The module Structural aims for completeness, and is likely to be extended in future releases of the resource. The module Basic gives a "random" list of words, which enable interesting testing of syntax, and also a check list for morphology, since those words are likely to include most morphological patterns of the language.

The module Lex is used in Test instead of the two larger modules. Its purpose is to provide a quick way to test the syntactic structures of the phrase modules without having to implement the larger lexica.

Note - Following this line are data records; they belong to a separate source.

/-- **★★ THE SAME AT node00-def-K0a's CURED PIN `Stage13RParams.ofCured F N (Θ.liveRepin₁₃ F N)`** — `ZrUnity` DISCHARGED (`zrUnity_ofCured`), K1⁶-side input = K1⁵'s `hP : (Θ.liveRepin₁₃).Provisos₁₃SepCoP` via `.ofCured`; the rung body ON THE K0⁶ → K1⁶ ROAD with N12 at the layer of record.  COMPOSITE: nothing discharged as a node. [cite: Balaban1989LargeFieldII, Thm 1 p.355, (0.1) pp.355–356, p.387, p.391; Balaban1989LargeFieldI, (0.1) p.175, (0.2)–(0.6) p.176, p.177 (i)–(ii), Prop. 1 (1.78) p.194, (1.80) p.195, (1.89) p.198, (1.99)–(1.102) pp.200–201; Balaban1988Convergent, (1.11) p.248, p.244, Thm 1 p.262, (2.18) p.257, (3.16)–(3.25) pp.268–270; Balaban1985RegularSpaces, Lemma 1 – Thm 8 pp.79–101, Thm 8 (1.146) p.101 (surviving form); Balaban1985UV3, Thm 1 p.257, Thm 2 p.272; Balaban1985BackgroundPropagators, Thm 3.1 p.397; Balaban1985Variational, Thm 1 p.279; Balaban1987RG1, Thm 1 p.259, Lemma 4 p.280; Balaban1988RG2Cluster, Lemmas 1–3 pp.9–20 (bookkeeping)] -/
theorem nodesAtSomeRecordS₁₃SepCoPR_of_upS_fourPinW₀_pinnedΛΩχZ_ofCured_liveRepin₁₃_of_massLive_of_hasResiduals (hres : Θ.HasResidualsOfRecord F N)
    (hP : (Θ.liveRepin₁₃ F N).Provisos₁₃SepCoP F N) (hθ : Θ.Admissible F N)
    (hκ : 0 ≤ Θ.s2.lf.κ) (hE₀ : 0 ≤ Θ.s2.lf.E₀) (hB₀ : 0 ≤ Θ.s2.lf.B₀)
    -- the mixed W-pin AT THE LAYER OF RECORD λᴾ: below the torus `W₀ P` IS the bundle of record at λᴾ; elsewhere the closer's leaf-carrying `W₀ P`
    (hW : ∀ P : B12.RunParams, lam.kSel P < P.K → W₀ P = WOfRecord₁₃ F N (Θ.liveRepin₁₃ F N)
      ((lam.pinRPrime₁₃ (Θ.liveRepin₁₃ F N)).pinD189ΛH (Θ.liveRepin₁₃ F N).ν (Θ.liveRepin₁₃ F N).A₁ (Θ.liveRepin₁₃ F N).τ9.M (gOfRecord₁₃ F N (Θ.liveRepin₁₃ F N))
        (fun P => (((((σ P).pinZres Θ.ν Θ.τ9.M (gOfRecord₁₃ F N (Θ.liveRepin₁₃ F N) P) (s P) (N0OfRecord₁₃ (Θ.liveRepin₁₃ F N) P (lam.kSel P + 1))).pinSides Θ.ν (gOfRecord₁₃ F N (Θ.liveRepin₁₃ F N) P) (lam.kSel P + 1 - Nm P) (lam.kSel P + 1)).pinXΩ4 (s P) (enlD F Θ.ν Θ.τ9.M P (gOfRecord₁₃ F N (Θ.liveRepin₁₃ F N) P))).pinOmegaPP (s P) (Nm P) (enlD F Θ.ν Θ.τ9.M P (gOfRecord₁₃ F N (Θ.liveRepin₁₃ F N) P)))) s Nm p₁) P)
    (hWdeg : ∀ P : B12.RunParams, P.K ≤ lam.kSel P → B15Leaf (W₀ P))
    (hC : w.C = (datumOfRecord₁₃SepCoPR F N (Stage13RParams.ofCured F N (Θ.liveRepin₁₃ F N)) hP.ofCured).C) (hγ : 0 < w.γ ∧ w.γ ≤ (Θ.liveRepin₁₃ F N).γ) (hL : w.L = ((Θ.liveRepin₁₃ F N).L : ℝ))
    (hup : ∀ P, w.up P = upOfRecord₅CS F N ((((((Stage13RParams.ofCured F N (Θ.liveRepin₁₃ F N)).toStage5₁₃CoPR F N).pinB10 F N).pinY F N (Y9OfRecord N (Θ.liveRepin₁₃ F N).toStage3Params Mstar ops)).pinZ F N (Z11OfRecord F N ζ)).pinW F N W₀) P)
    (h05S : ∀ P : B12.RunParams, (upOfRecord₅CS F N ((((((Stage13RParams.ofCured F N (Θ.liveRepin₁₃ F N)).toStage5₁₃CoPR F N).pinB10 F N).pinY F N (Y9OfRecord N (Θ.liveRepin₁₃ F N).toStage3Params Mstar ops)).pinZ F N (Z11OfRecord F N ζ)).pinW F N W₀) P).b8)
    (h06 : B9LeafX (Y9OfRecord N (Θ.liveRepin₁₃ F N).toStage3Params Mstar ops))
    (h07 : B11Leaf (Z11OfRecord F N ζ))
    (h08 : PrintedUV3V N (Θ.liveRepin₁₃ F N).L)
    (h09 : ∀ P : B12.RunParams, B12Sec2to5.Lemma4Printed ((Θ.liveRepin₁₃ F N).res.X P).F12 ((Θ.liveRepin₁₃ F N).res.X P).c12)
    (h09T : ∀ P : B12.RunParams, (leavesP w P).smallCouplings → (leavesP w P).smallFieldInductive)
    (h10 : ∀ P : B12.RunParams, B9LeafX (Y9OfRecord N (Θ.liveRepin₁₃ F N).toStage3Params Mstar ops) →
      (B10.Thm1PrintedCompact (((((((Stage13RParams.ofCured F N (Θ.liveRepin₁₃ F N)).toStage5₁₃CoPR F N).pinB10 F N).pinY F N (Y9OfRecord N (Θ.liveRepin₁₃ F N).toStage3Params Mstar ops)).pinZ F N (Z11OfRecord F N ζ)).pinW F N W₀).res.X P).runs10 ∧
          B10.Thm2Printed (((((((Stage13RParams.ofCured F N (Θ.liveRepin₁₃ F N)).toStage5₁₃CoPR F N).pinB10 F N).pinY F N (Y9OfRecord N (Θ.liveRepin₁₃ F N).toStage3Params Mstar ops)).pinZ F N (Z11OfRecord F N ζ)).pinW F N W₀).res.X P).runs10) →
        B11Leaf (Z11OfRecord F N ζ) → B12Sec2to5.Lemma4Printed ((Θ.liveRepin₁₃ F N).res.X P).F12 ((Θ.liveRepin₁₃ F N).res.X P).c12 →
          B13.Lemma1Printed ((Θ.liveRepin₁₃ F N).res.X P).S13 ((Θ.liveRepin₁₃ F N).res.X P).c13 ∧ B13.Lemma2Printed ((Θ.liveRepin₁₃ F N).res.X P).S13 ((Θ.liveRepin₁₃ F N).res.X P).c13 ∧
            B13.Lemma3Printed ((Θ.liveRepin₁₃ F N).res.X P).S13 ((Θ.liveRepin₁₃ F N).res.X P).c13)
    (h11 : ∀ P : B12.RunParams, (leavesP w P).b7 → (leavesP w P).b8 → (leavesP w P).b9 → (leavesP w P).b10 → (leavesP w P).b11 →
      (leavesP w P).smallCouplings → (leavesP w P).smallFieldInductive → (leavesP w P).flowControl →
        ∀ k, k < P.K → SLaw₁₃CoPR F N (Stage13RParams.ofCured F N (Θ.liveRepin₁₃ F N)) P k → TLaw₁₃CoPR F N (Stage13RParams.ofCured F N (Θ.liveRepin₁₃ F N)) P k)
    (hUV : ∀ P : B12.RunParams, (genFlow (betaOfRecord₁₃ F N (Θ.liveRepin₁₃ F N)) P.g0).InInterval w.γ P.K → ∀ k, k ≤ P.K → SLaw₁₃CoPR F N (Stage13RParams.ofCured F N (Θ.liveRepin₁₃ F N)) P k →
      ∀ U : GaugeField (F.P P.K) k (SU N),
        chiβOfRecord₁₃ F N (Θ.liveRepin₁₃ F N) P.K (gOfRecord₁₃ F N (Θ.liveRepin₁₃ F N) P) k U *
              Real.exp (-(1 / (gOfRecord₁₃ F N (Θ.liveRepin₁₃ F N) P k) ^ 2 * wilsonBGOfRecord F N (Θ.liveRepin₁₃ F N).εbg P k U)
                - w.em (gOfRecord₁₃ F N (Θ.liveRepin₁₃ F N) P k) * (Fintype.card (Site (F.P P.K) k) : ℝ)) ≤ densOfRecord₁₃ F N (Θ.liveRepin₁₃ F N) P k U ∧
        densOfRecord₁₃ F N (Θ.liveRepin₁₃ F N) P k U ≤ Real.exp (w.ep (gOfRecord₁₃ F N (Θ.liveRepin₁₃ F N) P k) * (Fintype.card (Site (F.P P.K) k) : ℝ)))
    -- N12 AT THE LAYER OF RECORD: 12P's located per-run inputs, run by run, BELOW THE TORUS ONLY (`D P` abbreviates the pinned (1.89) setting `λᴾ.D189 P`)
    (hM₂ : 0 < Θ.ν.M₂)
    (hM : 0 < Θ.τ9.M)
    (D : ∀ P : B12.RunParams, Setting189 (F.P P.K) (SU N) (MSField (F.P P.K) (SU N) × ((j : ℕ) → VecField (F.P P.K) j (EuclideanSpace ℝ (Fin (N ^ 2 - 1))))) (Pt (F.P P.K).d))
    (hD : ∀ P : B12.RunParams, D P = ((lam.pinRPrime₁₃ (Θ.liveRepin₁₃ F N)).pinD189ΛH (Θ.liveRepin₁₃ F N).ν (Θ.liveRepin₁₃ F N).A₁ (Θ.liveRepin₁₃ F N).τ9.M (gOfRecord₁₃ F N (Θ.liveRepin₁₃ F N)) (fun P => (((((σ P).pinZres Θ.ν Θ.τ9.M (gOfRecord₁₃ F N (Θ.liveRepin₁₃ F N) P) (s P) (N0OfRecord₁₃ (Θ.liveRepin₁₃ F N) P (lam.kSel P + 1))).pinSides Θ.ν (gOfRecord₁₃ F N (Θ.liveRepin₁₃ F N) P) (lam.kSel P + 1 - Nm P) (lam.kSel P + 1)).pinXΩ4 (s P) (enlD F Θ.ν Θ.τ9.M P (gOfRecord₁₃ F N (Θ.liveRepin₁₃ F N) P))).pinOmegaPP (s P) (Nm P) (enlD F Θ.ν Θ.τ9.M P (gOfRecord₁₃ F N (Θ.liveRepin₁₃ F N) P)))) s Nm p₁).D189 P)
    (hmassLive : ∀ P : B12.RunParams, lam.kSel P < P.K → ∀ a, LiveSeq F N Θ.ν Θ.τ9 P (gOfRecord₁₃ F N (Θ.liveRepin₁₃ F N) P) (lam.kSel P + 1)
        (slotsTOfRecord F N Θ.ν Θ.τ9 (EOfRecord₁₃ F N (Θ.liveRepin₁₃ F N)) (wOfRecord₉ F N (Θ.liveRepin₁₃ F N).toStage9Params)
          (Θ.liveRepin₁₃ F N).ppSel P (gOfRecord₁₃ F N (Θ.liveRepin₁₃ F N) P) (lam.kSel P + 1)) a →
      0 < ∫ V, rterm (reprTOfRecord₁₃ F N (Θ.liveRepin₁₃ F N) P (lam.kSel P)) a V ∂(fieldMeasure (F.P P.K) (lam.kSel P + 1) (SU N)))
    (hP1 : ∀ P : B12.RunParams, lam.kSel P < P.K → Prop1Printed (lam.LF P))
    (hlog : ∀ P : B12.RunParams, lam.kSel P < P.K → 1 < (Real.log (gOfRecord₁₃ F N (Θ.liveRepin₁₃ F N) P (lam.kSel P + 1) ^ 2)⁻¹) ^ Θ.ν.r)
    (hNN : ∀ P : B12.RunParams, lam.kSel P < P.K → N0OfRecord₁₃ (Θ.liveRepin₁₃ F N) P (lam.kSel P + 1) ≤ Nm P)
    (hNk : ∀ P : B12.RunParams, lam.kSel P < P.K → N0OfRecord₁₃ (Θ.liveRepin₁₃ F N) P (lam.kSel P + 1) ≤ lam.kSel P + 1)
    (hβ0 : ∀ P : B12.RunParams, lam.kSel P < P.K → 0 ≤ (σ P).β)
    (hβ : ∀ P : B12.RunParams, lam.kSel P < P.K → (σ P).β ≤ 1 / 4)
    (hL₀ : ∀ P : B12.RunParams, lam.kSel P < P.K → 2 ≤ (σ P).L₀)
    (hL₀L : ∀ P : B12.RunParams, lam.kSel P < P.K → (σ P).L₀ ^ 2 ≤ ((F.P P.K).L : ℝ))
    (hB : ∀ P : B12.RunParams, lam.kSel P < P.K → 0 ≤ (σ P).O1 * (σ P).B₃ * (σ P).B₅)
    (hδ : ∀ P : B12.RunParams, lam.kSel P < P.K → 0 ≤ (σ P).δ)
    (hN₀ : ∀ P : B12.RunParams, lam.kSel P < P.K → (2 + (121 / 120) ^ 2 * ((σ P).O1 * (σ P).B₃ * (σ P).B₅ * (Θ.τ9.M : ℝ) ^ 5)) *
      ((((σ P).L₀ ^ 2) ^ (N0OfRecord₁₃ (Θ.liveRepin₁₃ F N) P (lam.kSel P + 1) - 1))⁻¹) ≤ 1 / 4)
    (hMl : ∀ P : B12.RunParams, lam.kSel P < P.K → (121 / 120) ^ 2 * ((σ P).O1 * (σ P).B₃ * (σ P).B₅ * (Θ.τ9.M : ℝ) ^ 5) * Real.exp (-(4 * (σ P).δ * (Θ.τ9.M : ℝ))) ≤ 1 / 12)
    (hε0 : ∀ P : B12.RunParams, lam.kSel P < P.K → ∀ i, lam.kSel P + 1 - Nm P ≤ i → i ≤ lam.kSel P + 1 → 0 ≤ epsOfRecord Θ.ν (gOfRecord₁₃ F N (Θ.liveRepin₁₃ F N) P) i)
    (hε1 : ∀ P : B12.RunParams, lam.kSel P < P.K → ∀ i, lam.kSel P + 1 - Nm P ≤ i → i ≤ lam.kSel P + 1 → epsOfRecord Θ.ν (gOfRecord₁₃ F N (Θ.liveRepin₁₃ F N) P) i ≤ 1 / 10)
    {β₀ : ℝ}
    (hβ₀0 : 0 ≤ β₀)
    (hβ₀ : β₀ ≤ 1 / 2)
    (hflow : ∀ P : B12.RunParams, lam.kSel P < P.K → ∀ j, lam.kSel P + 1 - Nm P ≤ j → j < lam.kSel P + 1 → epsOfRecord Θ.ν (gOfRecord₁₃ F N (Θ.liveRepin₁₃ F N) P) (lam.kSel P + 1)
      ≤ (1 + β₀) * Real.sqrt ((lam.kSel P + 1 - j : ℕ) : ℝ) * epsOfRecord Θ.ν (gOfRecord₁₃ F N (Θ.liveRepin₁₃ F N) P) j)
    {b γ : ℝ}
    (hb : 0 ≤ b)
    (hlow : BetaLowerH b γ (betaOfRecord₁₃ F N (Θ.liveRepin₁₃ F N)))
    (hγ1 : γ ≤ 1)
    (hI : ∀ P : B12.RunParams, lam.kSel P < P.K → Step.InInterval γ P.K (gOfRecord₁₃ F N (Θ.liveRepin₁₃ F N) P))
    (hΛ : ∀ P : B12.RunParams, lam.kSel P < P.K → (((enlD F Θ.ν Θ.τ9.M P (gOfRecord₁₃ F N (Θ.liveRepin₁₃ F N) P)) 4 (lam.kSel P + 1 + 1 - (N0OfRecord₁₃ (Θ.liveRepin₁₃ F N) P (lam.kSel P + 1)))
        (omegaOfChain (s P) (lam.kSel P + 1 + 1 - (N0OfRecord₁₃ (Θ.liveRepin₁₃ F N) P (lam.kSel P + 1)))))ᶜ ∩ (σ P).Z).Nonempty)
    (L91h : ∀ P : B12.RunParams, lam.kSel P < P.K → ∀ U, new189 (D P) U → ∀ p ∈ plaqsOf (half (D P)),
      Ineq191 (dist1 (plaqHol ((D P).Upp U) p)) ((D P).devV'' U p) (D P).α (((D P).L ^ (D P).h)⁻¹) ((D P).ε (D P).h) (E124 (D P).ε (D P).L (D P).η (D P).k (D P).h))
    (L95 : ∀ P : B12.RunParams, lam.kSel P < P.K → ∀ U, new189 (D P) U → ∀ p ∈ plaqsOf (half (D P)),
      Ineq195 ((D P).devV'' U p) (dist1 (plaqHol ((D P).Uhalf U ((D P).boxOf p)) p)) (D P).α (((D P).L ^ (D P).h)⁻¹) ((D P).ε (D P).h) (E124 (D P).ε (D P).L (D P).η (D P).k (D P).h))
    (L91 : ∀ P : B12.RunParams, lam.kSel P < P.K → ∀ U, new189 (D P) U → ∀ j, (D P).h ≤ j → j ≤ (D P).k → ∀ p ∈ plaqsOf (dom (D P) j),
      Ineq191 (dist1 (plaqHol ((D P).Upp U) p)) ((D P).dev97 U p) (D P).α (((D P).L ^ j)⁻¹) ((D P).ε j) (E124 (D P).ε (D P).L (D P).η (D P).k j))
    (L97 : ∀ P : B12.RunParams, lam.kSel P < P.K → ∀ U, new189 (D P) U → ∀ j, (D P).h ≤ j → j ≤ (D P).k → ∀ p ∈ plaqsOf (dom (D P) j),
      Ineq191 ((D P).dev97 U p) ((D P).dev0 U p) (D P).α (((D P).L ^ j)⁻¹) ((D P).ε j) (E124 (D P).ε (D P).L (D P).η (D P).k j))
    (L80 : ∀ P : B12.RunParams, lam.kSel P < P.K → ∀ U, new189 (D P) U → ∀ j, (D P).h ≤ j → j ≤ (D P).k → ∀ p ∈ plaqsOf (dom (D P) j),
      Ineq180 ((D P).dev0 U p) ((D P).ε (D P).k) (D P).η (D P).B₃ (D P).B₅ (D P).M (D P).δ ((D P).dist p) (D P).O1)
    (hsel : ∀ P : B12.RunParams, 1 ≤ P.K → lam.kSel P < P.K) :
    ∃ (θ' : Stage13RParams F N) (h' : θ'.Provisos₁₃SepCoPR F N) (w : WorldP), (θ'.ZrUnity F N ∧ θ'.SlotsNondegenerate₁₃ F N) ∧ θ'.Admissible F N ∧
      (∃ (θ'' : Stage13RParams F N) (h'' : θ''.Provisos₁₃SepCoPR F N), θ''.Admissible F N ∧
        datumOfRecord₁₃SepCoPR F N θ' h' = datumOfRecord₁₃SepCoPR F N θ'' h'' ∧ w.C = (datumOfRecord₁₃SepCoPR F N θ' h').C ∧ (0 < w.γ ∧ w.γ ≤ θ''.γ) ∧
        w.L = (θ''.L : ℝ) ∧ ∀ P : B12.RunParams, w.up P = upOfRecord₅CS F N (θ''.toStage5₁₃CoPR F N) P) ∧
      (∀ P : B12.RunParams, Nodes (leavesP w P)) ∧ PrintedUV3V N θ'.L ∧
      ∃ lam : ResidW F N, (∀ P : B12.RunParams, 1 ≤ P.K → lam.kSel P < P.K) ∧
        ∀ P : B12.RunParams, lam.kSel P < P.K → ((leavesP w P).rBasicStep ↔ B15Leaf (WOfRecord₁₃ F N θ'.toStage13Params lam P)) :=
  nodesAtSomeRecordS₁₃SepCoPR_of_upS_fourPinW₀_pinnedΛΩχZ_liveRepin₁₃R_of_massLive_of_hasResiduals Θ (ZrOfRecord₁₃ F N (Θ.liveRepin₁₃ F N)) lam σ s Nm p₁ Mstar ops ζ W₀ w hres hP.ofCured hθ
    (Stage13RParams.zrUnity_ofCured (Θ.liveRepin₁₃ F N)) hκ hE₀ hB₀ hW hWdeg hC hγ hL hup h05S h06 h07 h08 h09 h09T h10 h11 hUV
    hM₂ hM D hD hmassLive hP1 hlog hNN hNk hβ0 hβ hL₀ hL₀L hB hδ hN₀ hMl hε0 hε1 hβ₀0 hβ₀ hflow hb hlow hγ1 hI hΛ L91h L95 L91 L97 L80 hsel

In the case of Basic it may come out clearer than anywhere else in the API that it is impossible to give exact translation equivalents in different languages on the level of a resource grammar. In other words, application grammars are likely to use the resource in different ways for different languages.

How to start

Putting up a directory

Unless you are writing an instance of a parametrized implementation (Romance or Scandinavian), which will be covered later, the most simple way is to follow roughly the following procedure. Assume you are building a grammar for the Dutch language. Here are the first steps.
  1. Create a sister directory for GF/lib/resource/english, named dutch.
           cd GF/lib/resource/
           mkdir dutch
           cd dutch
         
  2. Check out the ISO 639 3-letter language code for Dutch: it is Dut.
  3. Copy the *Eng.gf files from english dutch, and rename them:
           cp ../english/*Eng.gf .
           rename -n 's/Eng/Dut/' *Eng.gf
         
  4. Change the Eng module references to Dut references in all files:
           sed -i 's/Eng/Dut/g' *Dut.gf
         
  5. This may of course change unwanted occurrences of the string Eng - verify this by
           grep Dut *.gf
         
    But you will have to make lots of manual changes in all files anyway!
  6. Comment out the contents of these files, except their headers and module brackets.

The develop-test cycle

Now starts the real work. The order in which the Phrase modules were introduced above is a natural order to proceed, even though not the only one. So you will find yourseld iterating the following steps:
  1. Select a phrase module, e.g. NounDut, and uncomment one linearization rule (for instance, DefSg, which is not too complicated).
  2. Write down some Dutch examples of this rule, in this case translations of "the dog", "the house", "the big house", etc.
  3. Think about the categories involved (CN, NP, N) and the variations they have. Encode this in the lincats of CatDut. You may have to define some new parameter types in ResDut.
  4. To be able to test the construction, define some words you need to instantiate it in LexDut. Again, it can be helpful to define some simple-minded morphological paradigms in ResDut, e.g. corresponding to ResEng.regN.
  5. Doing this, you may want to test the resource independently. Do this by
           i -retain ResDut
           cc regN "huis"
         
  6. Uncomment NounDut and LexDut in TestDut, and compile TestDut in GF. Then test by parsing, linearization, and random generation. In particular, linearization to a table should be used so that you see all forms produced:
           gr -cat=NP -number=20 -tr | l -table
         
  7. Spare some tree-linearization pairs for later regression testing.
You are likely to run this cycle a few times for each linearization rule you implement, and some hundreds of times altogether. There are 159 funs in Test (at the moment).

Of course, you don't need to complete one phrase module before starting with the next one. Actually, a suitable subset of Noun, Verb, and Adjective will lead to a reasonable coverage very soon, keep you motivated, and reveal errors.